*** Block opens ***
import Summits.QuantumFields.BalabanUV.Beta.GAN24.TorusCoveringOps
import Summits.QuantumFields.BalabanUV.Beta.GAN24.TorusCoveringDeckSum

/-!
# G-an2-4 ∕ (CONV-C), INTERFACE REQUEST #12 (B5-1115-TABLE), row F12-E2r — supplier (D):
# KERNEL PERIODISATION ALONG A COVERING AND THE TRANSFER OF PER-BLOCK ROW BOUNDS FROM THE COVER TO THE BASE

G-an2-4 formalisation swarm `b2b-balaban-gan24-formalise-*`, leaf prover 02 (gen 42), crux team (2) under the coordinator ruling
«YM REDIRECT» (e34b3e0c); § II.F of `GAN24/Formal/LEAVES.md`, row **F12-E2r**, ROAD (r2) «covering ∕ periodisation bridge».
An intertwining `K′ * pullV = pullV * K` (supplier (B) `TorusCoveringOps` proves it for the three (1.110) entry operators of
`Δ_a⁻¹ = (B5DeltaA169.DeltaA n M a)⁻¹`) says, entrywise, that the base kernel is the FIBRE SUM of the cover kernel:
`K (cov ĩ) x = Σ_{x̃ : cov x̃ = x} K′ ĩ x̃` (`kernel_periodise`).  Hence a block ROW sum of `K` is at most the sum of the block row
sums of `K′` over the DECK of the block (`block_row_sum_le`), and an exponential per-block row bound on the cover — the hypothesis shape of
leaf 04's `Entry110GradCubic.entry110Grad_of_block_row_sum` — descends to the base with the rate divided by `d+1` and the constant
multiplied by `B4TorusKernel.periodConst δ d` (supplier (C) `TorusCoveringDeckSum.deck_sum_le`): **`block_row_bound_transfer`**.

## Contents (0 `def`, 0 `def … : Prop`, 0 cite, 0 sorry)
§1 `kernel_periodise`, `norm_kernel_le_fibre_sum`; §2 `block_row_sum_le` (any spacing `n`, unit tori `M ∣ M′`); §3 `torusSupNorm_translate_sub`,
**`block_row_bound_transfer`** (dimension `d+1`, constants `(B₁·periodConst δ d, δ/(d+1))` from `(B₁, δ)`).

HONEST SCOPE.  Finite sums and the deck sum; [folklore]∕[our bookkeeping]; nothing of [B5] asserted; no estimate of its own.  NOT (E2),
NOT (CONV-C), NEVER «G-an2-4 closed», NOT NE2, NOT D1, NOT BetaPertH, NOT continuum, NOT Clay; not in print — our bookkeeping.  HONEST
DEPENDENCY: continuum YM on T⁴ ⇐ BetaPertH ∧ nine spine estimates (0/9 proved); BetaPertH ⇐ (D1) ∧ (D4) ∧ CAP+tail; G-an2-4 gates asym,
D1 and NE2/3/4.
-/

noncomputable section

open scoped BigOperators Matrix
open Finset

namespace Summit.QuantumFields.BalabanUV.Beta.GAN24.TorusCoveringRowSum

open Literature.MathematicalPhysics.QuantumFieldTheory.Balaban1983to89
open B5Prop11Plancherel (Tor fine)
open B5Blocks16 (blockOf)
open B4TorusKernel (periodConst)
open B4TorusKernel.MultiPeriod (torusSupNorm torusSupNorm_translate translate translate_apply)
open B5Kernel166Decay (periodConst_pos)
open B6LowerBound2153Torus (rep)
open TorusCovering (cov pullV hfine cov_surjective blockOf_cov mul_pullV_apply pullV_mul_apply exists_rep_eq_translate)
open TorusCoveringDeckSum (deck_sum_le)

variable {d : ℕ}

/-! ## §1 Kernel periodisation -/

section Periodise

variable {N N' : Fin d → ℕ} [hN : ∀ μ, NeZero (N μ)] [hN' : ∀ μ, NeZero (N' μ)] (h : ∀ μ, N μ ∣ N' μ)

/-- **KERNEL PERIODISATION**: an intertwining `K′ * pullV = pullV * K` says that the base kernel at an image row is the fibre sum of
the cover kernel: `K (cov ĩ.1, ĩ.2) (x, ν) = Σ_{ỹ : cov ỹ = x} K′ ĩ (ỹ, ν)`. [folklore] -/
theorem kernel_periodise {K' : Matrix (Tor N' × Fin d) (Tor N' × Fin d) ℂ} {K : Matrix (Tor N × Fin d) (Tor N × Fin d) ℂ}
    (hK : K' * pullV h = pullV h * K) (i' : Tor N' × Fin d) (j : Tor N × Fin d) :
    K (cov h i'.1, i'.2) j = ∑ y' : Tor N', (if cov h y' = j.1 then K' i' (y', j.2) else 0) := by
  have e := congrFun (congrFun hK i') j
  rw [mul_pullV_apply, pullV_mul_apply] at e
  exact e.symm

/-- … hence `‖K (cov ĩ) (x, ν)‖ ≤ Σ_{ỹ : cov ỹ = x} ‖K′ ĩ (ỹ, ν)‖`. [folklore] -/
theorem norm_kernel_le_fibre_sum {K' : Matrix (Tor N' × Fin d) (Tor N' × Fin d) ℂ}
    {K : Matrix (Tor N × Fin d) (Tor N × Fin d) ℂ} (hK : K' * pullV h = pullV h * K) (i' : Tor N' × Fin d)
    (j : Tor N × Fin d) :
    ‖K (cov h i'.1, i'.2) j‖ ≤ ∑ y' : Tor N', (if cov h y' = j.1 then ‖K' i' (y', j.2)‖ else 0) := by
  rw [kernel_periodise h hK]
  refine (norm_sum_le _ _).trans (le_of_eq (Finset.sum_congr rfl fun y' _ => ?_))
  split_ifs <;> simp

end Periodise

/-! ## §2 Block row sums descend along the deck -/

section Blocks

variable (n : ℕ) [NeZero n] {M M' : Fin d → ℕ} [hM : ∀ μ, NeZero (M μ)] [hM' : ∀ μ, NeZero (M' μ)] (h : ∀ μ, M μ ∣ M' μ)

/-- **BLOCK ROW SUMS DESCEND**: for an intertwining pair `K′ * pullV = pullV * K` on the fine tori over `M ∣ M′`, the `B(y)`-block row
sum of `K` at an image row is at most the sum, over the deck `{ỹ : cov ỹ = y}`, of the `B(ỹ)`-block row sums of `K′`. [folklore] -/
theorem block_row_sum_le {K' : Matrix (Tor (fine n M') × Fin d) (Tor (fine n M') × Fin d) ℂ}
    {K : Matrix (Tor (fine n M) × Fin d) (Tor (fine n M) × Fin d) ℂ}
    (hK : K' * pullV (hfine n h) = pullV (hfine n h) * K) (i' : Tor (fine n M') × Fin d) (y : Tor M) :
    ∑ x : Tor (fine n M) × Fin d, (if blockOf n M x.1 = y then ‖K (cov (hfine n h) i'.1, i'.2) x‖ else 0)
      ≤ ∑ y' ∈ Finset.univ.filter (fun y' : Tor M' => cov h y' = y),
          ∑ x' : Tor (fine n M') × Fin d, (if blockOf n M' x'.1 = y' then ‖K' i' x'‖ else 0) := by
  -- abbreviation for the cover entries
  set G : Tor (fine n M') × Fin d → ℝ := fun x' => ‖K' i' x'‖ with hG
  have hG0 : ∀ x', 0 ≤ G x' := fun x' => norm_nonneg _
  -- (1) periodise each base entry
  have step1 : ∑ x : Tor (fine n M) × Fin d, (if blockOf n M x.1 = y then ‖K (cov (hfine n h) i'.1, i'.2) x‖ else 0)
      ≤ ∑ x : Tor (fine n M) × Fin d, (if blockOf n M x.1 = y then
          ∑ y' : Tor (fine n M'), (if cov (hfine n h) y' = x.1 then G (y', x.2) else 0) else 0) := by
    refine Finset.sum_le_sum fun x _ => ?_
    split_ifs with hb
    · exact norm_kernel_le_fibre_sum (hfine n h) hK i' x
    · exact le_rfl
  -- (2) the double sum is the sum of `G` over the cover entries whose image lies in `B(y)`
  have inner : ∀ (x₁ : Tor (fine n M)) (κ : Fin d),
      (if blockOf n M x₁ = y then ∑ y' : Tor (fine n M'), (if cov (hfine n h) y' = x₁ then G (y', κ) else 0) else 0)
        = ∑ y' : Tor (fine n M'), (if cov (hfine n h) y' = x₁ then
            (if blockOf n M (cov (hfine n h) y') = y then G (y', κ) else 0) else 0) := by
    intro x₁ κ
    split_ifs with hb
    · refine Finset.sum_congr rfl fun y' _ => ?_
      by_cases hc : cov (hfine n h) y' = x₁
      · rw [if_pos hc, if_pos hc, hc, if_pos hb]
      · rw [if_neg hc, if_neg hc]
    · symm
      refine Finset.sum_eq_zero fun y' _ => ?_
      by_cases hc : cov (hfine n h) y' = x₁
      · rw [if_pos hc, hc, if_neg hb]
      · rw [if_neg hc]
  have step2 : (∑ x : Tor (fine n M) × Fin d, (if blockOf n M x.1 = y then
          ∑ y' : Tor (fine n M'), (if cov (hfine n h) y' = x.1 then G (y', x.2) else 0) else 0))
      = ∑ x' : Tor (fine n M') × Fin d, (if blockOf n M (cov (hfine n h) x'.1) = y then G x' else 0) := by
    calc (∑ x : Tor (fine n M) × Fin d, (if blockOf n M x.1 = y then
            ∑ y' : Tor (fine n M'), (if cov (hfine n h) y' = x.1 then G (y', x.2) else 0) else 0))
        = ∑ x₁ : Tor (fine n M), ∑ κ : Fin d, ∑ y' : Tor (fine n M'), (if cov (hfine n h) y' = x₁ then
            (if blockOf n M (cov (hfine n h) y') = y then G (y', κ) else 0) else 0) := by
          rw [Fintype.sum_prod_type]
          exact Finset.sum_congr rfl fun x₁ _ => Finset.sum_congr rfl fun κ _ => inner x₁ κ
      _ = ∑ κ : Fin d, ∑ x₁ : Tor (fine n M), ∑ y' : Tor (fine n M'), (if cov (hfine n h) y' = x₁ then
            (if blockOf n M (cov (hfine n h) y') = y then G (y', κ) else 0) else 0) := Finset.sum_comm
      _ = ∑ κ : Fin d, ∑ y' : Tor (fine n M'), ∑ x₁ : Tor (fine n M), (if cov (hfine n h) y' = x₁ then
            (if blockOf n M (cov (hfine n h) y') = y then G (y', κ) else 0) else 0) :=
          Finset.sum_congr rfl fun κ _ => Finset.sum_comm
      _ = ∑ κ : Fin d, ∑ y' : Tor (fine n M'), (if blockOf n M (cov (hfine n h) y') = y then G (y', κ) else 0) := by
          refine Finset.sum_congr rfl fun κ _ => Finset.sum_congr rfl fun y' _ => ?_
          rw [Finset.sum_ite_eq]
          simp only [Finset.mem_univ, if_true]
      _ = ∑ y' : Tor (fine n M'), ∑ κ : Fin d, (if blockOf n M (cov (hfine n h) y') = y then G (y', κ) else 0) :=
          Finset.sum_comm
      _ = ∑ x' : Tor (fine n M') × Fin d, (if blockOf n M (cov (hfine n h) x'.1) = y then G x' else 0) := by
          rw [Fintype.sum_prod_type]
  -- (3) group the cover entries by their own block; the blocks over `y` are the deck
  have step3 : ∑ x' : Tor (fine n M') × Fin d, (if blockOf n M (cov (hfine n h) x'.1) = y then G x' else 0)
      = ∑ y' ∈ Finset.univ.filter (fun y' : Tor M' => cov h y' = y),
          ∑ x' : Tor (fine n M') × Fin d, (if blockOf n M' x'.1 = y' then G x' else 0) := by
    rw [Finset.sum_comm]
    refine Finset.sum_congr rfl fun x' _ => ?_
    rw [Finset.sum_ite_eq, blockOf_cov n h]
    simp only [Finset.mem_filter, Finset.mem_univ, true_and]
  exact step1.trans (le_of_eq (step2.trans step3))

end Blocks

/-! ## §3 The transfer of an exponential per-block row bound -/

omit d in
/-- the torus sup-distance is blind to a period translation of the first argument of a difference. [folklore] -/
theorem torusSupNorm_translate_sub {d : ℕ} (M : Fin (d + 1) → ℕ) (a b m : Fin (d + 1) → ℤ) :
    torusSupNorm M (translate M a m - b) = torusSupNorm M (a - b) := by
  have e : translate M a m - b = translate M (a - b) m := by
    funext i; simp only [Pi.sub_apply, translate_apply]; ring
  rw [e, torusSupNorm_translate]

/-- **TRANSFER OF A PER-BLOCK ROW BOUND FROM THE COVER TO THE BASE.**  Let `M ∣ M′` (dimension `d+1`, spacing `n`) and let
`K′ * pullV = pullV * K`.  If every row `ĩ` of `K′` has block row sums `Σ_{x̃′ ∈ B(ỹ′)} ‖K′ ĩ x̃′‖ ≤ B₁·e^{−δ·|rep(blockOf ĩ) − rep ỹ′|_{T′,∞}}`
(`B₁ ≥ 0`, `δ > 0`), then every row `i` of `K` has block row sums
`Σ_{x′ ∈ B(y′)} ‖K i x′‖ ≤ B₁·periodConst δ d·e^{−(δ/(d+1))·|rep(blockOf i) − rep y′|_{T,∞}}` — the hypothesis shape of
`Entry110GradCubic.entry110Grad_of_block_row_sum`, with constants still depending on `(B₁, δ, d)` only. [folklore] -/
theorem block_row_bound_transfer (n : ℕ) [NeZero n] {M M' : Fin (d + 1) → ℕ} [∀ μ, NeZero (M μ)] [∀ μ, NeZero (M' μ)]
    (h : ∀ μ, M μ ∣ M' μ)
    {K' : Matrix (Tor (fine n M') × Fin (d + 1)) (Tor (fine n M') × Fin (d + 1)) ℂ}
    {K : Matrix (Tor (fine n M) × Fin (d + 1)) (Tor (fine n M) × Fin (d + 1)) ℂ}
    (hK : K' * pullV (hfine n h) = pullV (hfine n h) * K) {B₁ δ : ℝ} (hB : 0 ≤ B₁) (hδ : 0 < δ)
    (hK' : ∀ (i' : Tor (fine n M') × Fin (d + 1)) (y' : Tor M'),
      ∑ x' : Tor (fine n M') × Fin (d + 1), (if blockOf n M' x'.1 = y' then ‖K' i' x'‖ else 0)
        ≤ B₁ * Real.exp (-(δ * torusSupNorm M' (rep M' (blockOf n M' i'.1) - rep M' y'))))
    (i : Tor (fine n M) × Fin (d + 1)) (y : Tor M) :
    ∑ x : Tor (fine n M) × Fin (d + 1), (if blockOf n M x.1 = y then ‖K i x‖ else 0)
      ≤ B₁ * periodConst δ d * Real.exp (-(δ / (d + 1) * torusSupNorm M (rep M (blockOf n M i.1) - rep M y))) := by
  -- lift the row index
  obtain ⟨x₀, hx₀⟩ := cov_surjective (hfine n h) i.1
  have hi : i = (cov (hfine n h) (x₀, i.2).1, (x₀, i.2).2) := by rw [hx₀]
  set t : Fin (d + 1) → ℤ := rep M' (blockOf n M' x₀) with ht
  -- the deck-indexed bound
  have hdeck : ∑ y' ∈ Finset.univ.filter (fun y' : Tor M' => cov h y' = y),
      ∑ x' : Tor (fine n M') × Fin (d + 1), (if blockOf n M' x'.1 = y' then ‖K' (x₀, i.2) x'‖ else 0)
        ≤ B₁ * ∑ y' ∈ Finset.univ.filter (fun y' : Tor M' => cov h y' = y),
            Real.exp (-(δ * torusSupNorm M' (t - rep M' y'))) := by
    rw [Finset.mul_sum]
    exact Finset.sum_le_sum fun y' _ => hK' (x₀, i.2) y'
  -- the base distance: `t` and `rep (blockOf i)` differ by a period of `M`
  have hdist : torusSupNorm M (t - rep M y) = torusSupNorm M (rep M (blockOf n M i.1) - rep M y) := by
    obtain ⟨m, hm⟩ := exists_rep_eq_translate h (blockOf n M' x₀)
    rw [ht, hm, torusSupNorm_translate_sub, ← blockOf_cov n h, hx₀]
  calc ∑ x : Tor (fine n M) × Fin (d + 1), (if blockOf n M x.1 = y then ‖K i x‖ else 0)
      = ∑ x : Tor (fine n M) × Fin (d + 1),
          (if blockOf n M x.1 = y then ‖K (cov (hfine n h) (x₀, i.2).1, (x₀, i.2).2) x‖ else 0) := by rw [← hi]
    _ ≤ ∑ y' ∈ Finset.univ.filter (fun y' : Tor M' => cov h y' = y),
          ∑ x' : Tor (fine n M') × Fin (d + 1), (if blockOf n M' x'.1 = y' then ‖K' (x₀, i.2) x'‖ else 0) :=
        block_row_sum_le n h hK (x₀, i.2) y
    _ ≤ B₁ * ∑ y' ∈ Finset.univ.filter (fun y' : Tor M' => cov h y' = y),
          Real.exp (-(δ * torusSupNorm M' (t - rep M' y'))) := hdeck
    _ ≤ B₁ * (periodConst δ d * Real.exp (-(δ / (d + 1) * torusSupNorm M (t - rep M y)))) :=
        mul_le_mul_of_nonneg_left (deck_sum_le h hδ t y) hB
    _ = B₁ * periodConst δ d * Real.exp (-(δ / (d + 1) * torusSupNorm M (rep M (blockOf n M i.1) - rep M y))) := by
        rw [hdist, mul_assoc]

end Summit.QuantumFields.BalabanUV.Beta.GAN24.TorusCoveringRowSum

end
*** Block closes ***
Your reply should be an exact copy of every line from the line with "block_row_sum_le n h hK (x₀, i.2) y" through the final line of the data, and nothing more.

        block_row_sum_le n h hK (x₀, i.2) y
    _ ≤ B₁ * ∑ y' ∈ Finset.univ.filter (fun y' : Tor M' => cov h y' = y),
          Real.exp (-(δ * torusSupNorm M' (t - rep M' y'))) := hdeck
    _ ≤ B₁ * (periodConst δ d * Real.exp (-(δ / (d + 1) * torusSupNorm M (t - rep M y)))) :=
        mul_le_mul_of_nonneg_left (deck_sum_le h hδ t y) hB
    _ = B₁ * periodConst δ d * Real.exp (-(δ / (d + 1) * torusSupNorm M (rep M (blockOf n M i.1) - rep M y))) := by
        rw [hdist, mul_assoc]

end Summit.QuantumFields.BalabanUV.Beta.GAN24.TorusCoveringRowSum

end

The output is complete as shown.